* Dataset entries:
import Summits.CriticalPhenomena.PercolationContinuityZ3.Theorems.PercLowPointHalfSpaceLowPointBookkeepingStubFloorCouplingPivot
import Literature.Probability.Percolation.StarTriangleMoves

/-!
# Stub `stub_floorCoupling` of crux `LowPointBookkeeping` (stmt-CriticalPhenomena-14713), part 4: Fubini and assembly

File 4/4: the probability of the oriented pivotal event (resampled label, Fubini, factor `p_c/(1-p_c) ≤ 1`),
the union bound over floor pairs, and the registered stub `stub_floorCoupling` (line SketchIdeator1).
-/

noncomputable section

namespace Summit.CriticalPhenomena.PercolationContinuityZ3.Theorems.FloorRusso.Coupling

open MeasureTheory Measure Set
open Literature.Probability.Percolation Literature.Probability.LatticeModels
open scoped ENNReal

/-! ### The probability of the oriented pivotal event: resampling the label and Fubini -/

section Fubini

variable {a b : Site 3}

/-- `s(x, x + e)` is a floor edge for `x` on the floor and `e` a floor unit vector. -/
theorem mk_mem_floorEdgeSet {x e : Site 3} (hx : x 0 = 0) (he : e ∈ nbrs) : s(x, x + e) ∈ Fl := by
  refine ⟨?_, fun z hz => ?_⟩
  · rw [SimpleGraph.mem_edgeSet, zdGraph_adj_iff]
    simp only [nbrs, Finset.mem_insert, Finset.mem_singleton] at he
    rcases he with rfl | rfl | rfl | rfl
    · exact ⟨1, Or.inl rfl⟩
    · exact ⟨1, Or.inr (by rw [add_assoc, ← Pi.single_add]; simp)⟩
    · exact ⟨2, Or.inl rfl⟩
    · exact ⟨2, Or.inr (by rw [add_assoc, ← Pi.single_add]; simp)⟩
  · rcases Sym2.mem_iff.1 hz with rfl | rfl
    · exact hx
    · simp [hx, nbrs_floor e he]

/-- `ne_add_of_mem_nbrs` (helper, see the module docstring). -/
theorem ne_add_of_mem_nbrs (x : Site 3) {e : Site 3} (he : e ∈ nbrs) : x ≠ x + e := by
  intro h
  have h0 : e = 0 := by simpa using h
  simp only [nbrs, Finset.mem_insert, Finset.mem_singleton] at he
  rcases he with rfl | rfl | rfl | rfl <;> simp_all [funext_iff, Fin.forall_fin_succ]

/-- If the pair `s(x, x')` is open, its endpoints are `ℍ`-joined (both in `ℍ`). -/
theorem conn_of_mem {ω : BondConfig (Site 3)} {x x' : Site 3} (hx : x ∈ HS) (hx' : x' ∈ HS)
    (hne : x ≠ x') (h : s(x, x') ∈ ω) : ω ∈ openConnIn HS x x' :=
  LowPoint.conn_step (LowPoint.conn_refl ω hx) h hne hx'

/-- **Closing the pivotal edge costs at most the factor `(1 - p_c)⁻¹`**: the pivotal-pair event is
insensitive to the state of the pair itself except that it forces it closed, so its probability
under the weights with the pair zeroed is its `P^{ℍ}_{p_c,s}`-probability divided by `1 - s p_c`. -/
theorem prodBernoulli_update_zero_pivAt_le (s : unitInterval) {x e : Site 3} (hx : x 0 = 0) (he : e ∈ nbrs)
    (a b : Site 3) :
    prodBernoulli (Function.update (floorDilutedParam 3 pc s) s(x, x + e) 0) (pivAt x (x + e) a b) ≤
      ENNReal.ofReal ((1 - (pc : ℝ))⁻¹) * μH s (pivAt x (x + e) a b) := by
  classical
  set f : E3 := s(x, x + e) with hf
  set q : E3 → unitInterval := floorDilutedParam 3 pc s with hq
  set E : Set (BondConfig (Site 3)) := pivAt x (x + e) a b with hE
  have hEm : MeasurableSet E := measurableSet_pivAt _ _ _ _
  have hxH : x ∈ HS := by simp [hx]
  have hx'H : x + e ∈ HS := by simp [hx, nbrs_floor e he]
  have hne : x ≠ x + e := ne_add_of_mem_nbrs x he
  have hEeq : E = ((fun ω : Set E3 => ω \ {f}) ⁻¹' E) ∩ {ω | f ∉ ω} := by
    ext ω
    simp only [mem_inter_iff, mem_preimage, mem_setOf_eq]
    constructor
    · intro hω
      have hfω : f ∉ ω := fun hfω => hω.2 (conn_of_mem hxH hx'H hne hfω)
      rw [sdiff_singleton_eq_self hfω]
      exact ⟨hω, hfω⟩
    · rintro ⟨hω, hfω⟩
      rwa [sdiff_singleton_eq_self hfω] at hω
  have hA : DeterminedBy {ω : Set E3 | f ∉ ω} (↑({f} : Finset E3) : Set E3) := by
    rw [Finset.coe_singleton, determinedBy_iff]; intro ω ω' h
    simp only [mem_setOf_eq]
    have : f ∈ ω ↔ f ∈ ω' := by
      constructor
      · intro hf'; exact ((Set.ext_iff.1 h f).1 ⟨hf', Set.mem_singleton f⟩).1
      · intro hf'; exact ((Set.ext_iff.1 h f).2 ⟨hf', Set.mem_singleton f⟩).1
    exact not_congr this
  have hB : DeterminedBy ((fun ω : Set E3 => ω \ {f}) ⁻¹' E) (↑({f} : Finset E3) : Set E3)ᶜ := by
    rw [Finset.coe_singleton, determinedBy_iff]; intro ω ω' h
    simp only [mem_preimage]
    have : ω \ {f} = ω' \ {f} := by
      rw [Set.sdiff_eq, Set.sdiff_eq]; exact h
    rw [this]
  have hBm : MeasurableSet ((fun ω : Set E3 => ω \ {f}) ⁻¹' E) :=
    (StarTriangle.measurable_sdiff_const {f}) hEm
  have hAm : MeasurableSet {ω : Set E3 | f ∉ ω} := (measurableSet_mem f).compl
  have hind := prodBernoulli_real_inter_of_determinedBy q {f} hA hB hAm hBm
  have hmap : (prodBernoulli q).real ((fun ω : Set E3 => ω \ {f}) ⁻¹' E) =
      (prodBernoulli (Function.update q f 0)).real E := by
    rw [measureReal_def, measureReal_def, ← Measure.map_apply (StarTriangle.measurable_sdiff_const {f}) hEm,
      StarTriangle.prodBernoulli_map_sdiff_singleton]
  have hnot : (prodBernoulli q).real {ω : Set E3 | f ∉ ω} = 1 - (q f : ℝ) := prodBernoulli_real_setOf_notMem q f
  have hqf : (q f : ℝ) ≤ pc := by
    have := floorDilutedParam_le pc s f
    exact_mod_cast this
  have hpc1 : (pc : ℝ) < 1 := by linarith [pc_lt_half]
  have hpos : 0 < 1 - (q f : ℝ) := by linarith
  have hprod : (prodBernoulli q).real E = (prodBernoulli (Function.update q f 0)).real E * (1 - (q f : ℝ)) := by
    rw [← hmap, ← hnot, mul_comm, ← hind, inter_comm, ← hEeq]
  have hreal : (prodBernoulli (Function.update q f 0)).real E ≤ (1 - (pc : ℝ))⁻¹ * (prodBernoulli q).real E := by
    rw [hprod]
    set Y : ℝ := (prodBernoulli (Function.update q f 0)).real E with hY
    have hY0 : 0 ≤ Y := measureReal_nonneg
    have hge : 1 ≤ (1 - (pc : ℝ))⁻¹ * (1 - (q f : ℝ)) := by
      rw [le_inv_mul_iff₀ (by linarith)]; linarith
    calc Y = Y * 1 := (mul_one Y).symm
      _ ≤ Y * ((1 - (pc : ℝ))⁻¹ * (1 - (q f : ℝ))) := mul_le_mul_of_nonneg_left hge hY0
      _ = (1 - (pc : ℝ))⁻¹ * (Y * (1 - (q f : ℝ))) := by ring
  -- back to `ℝ≥0∞`
  have h1 : prodBernoulli (Function.update q f 0) E =
      ENNReal.ofReal ((prodBernoulli (Function.update q f 0)).real E) :=
    (ENNReal.ofReal_toReal (measure_ne_top _ _)).symm
  have h2 : μH s E = ENNReal.ofReal ((prodBernoulli q).real E) := (ENNReal.ofReal_toReal (measure_ne_top _ _)).symm
  rw [h1, h2, ← ENNReal.ofReal_mul (by rw [inv_nonneg]; linarith)]
  exact ENNReal.ofReal_le_ofReal hreal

* TASK REQUIREMENTS:
Would you copy, unchanged, the stretch of the records above that begins at the line containing "simp only [mem_setOf_eq]" and ends at the line containing "have hprod : (prodBernoulli", and only that?

* WRITTEN ANSWER:
    simp only [mem_setOf_eq]
    have : f ∈ ω ↔ f ∈ ω' := by
      constructor
      · intro hf'; exact ((Set.ext_iff.1 h f).1 ⟨hf', Set.mem_singleton f⟩).1
      · intro hf'; exact ((Set.ext_iff.1 h f).2 ⟨hf', Set.mem_singleton f⟩).1
    exact not_congr this
  have hB : DeterminedBy ((fun ω : Set E3 => ω \ {f}) ⁻¹' E) (↑({f} : Finset E3) : Set E3)ᶜ := by
    rw [Finset.coe_singleton, determinedBy_iff]; intro ω ω' h
    simp only [mem_preimage]
    have : ω \ {f} = ω' \ {f} := by
      rw [Set.sdiff_eq, Set.sdiff_eq]; exact h
    rw [this]
  have hBm : MeasurableSet ((fun ω : Set E3 => ω \ {f}) ⁻¹' E) :=
    (StarTriangle.measurable_sdiff_const {f}) hEm
  have hAm : MeasurableSet {ω : Set E3 | f ∉ ω} := (measurableSet_mem f).compl
  have hind := prodBernoulli_real_inter_of_determinedBy q {f} hA hB hAm hBm
  have hmap : (prodBernoulli q).real ((fun ω : Set E3 => ω \ {f}) ⁻¹' E) =
      (prodBernoulli (Function.update q f 0)).real E := by
    rw [measureReal_def, measureReal_def, ← Measure.map_apply (StarTriangle.measurable_sdiff_const {f}) hEm,
      StarTriangle.prodBernoulli_map_sdiff_singleton]
  have hnot : (prodBernoulli q).real {ω : Set E3 | f ∉ ω} = 1 - (q f : ℝ) := prodBernoulli_real_setOf_notMem q f
  have hqf : (q f : ℝ) ≤ pc := by
    have := floorDilutedParam_le pc s f
    exact_mod_cast this
  have hpc1 : (pc : ℝ) < 1 := by linarith [pc_lt_half]
  have hpos : 0 < 1 - (q f : ℝ) := by linarith
  have hprod : (prodBernoulli q).real E = (prodBernoulli (Function.update q f 0)).real E * (1 - (q f : ℝ)) := by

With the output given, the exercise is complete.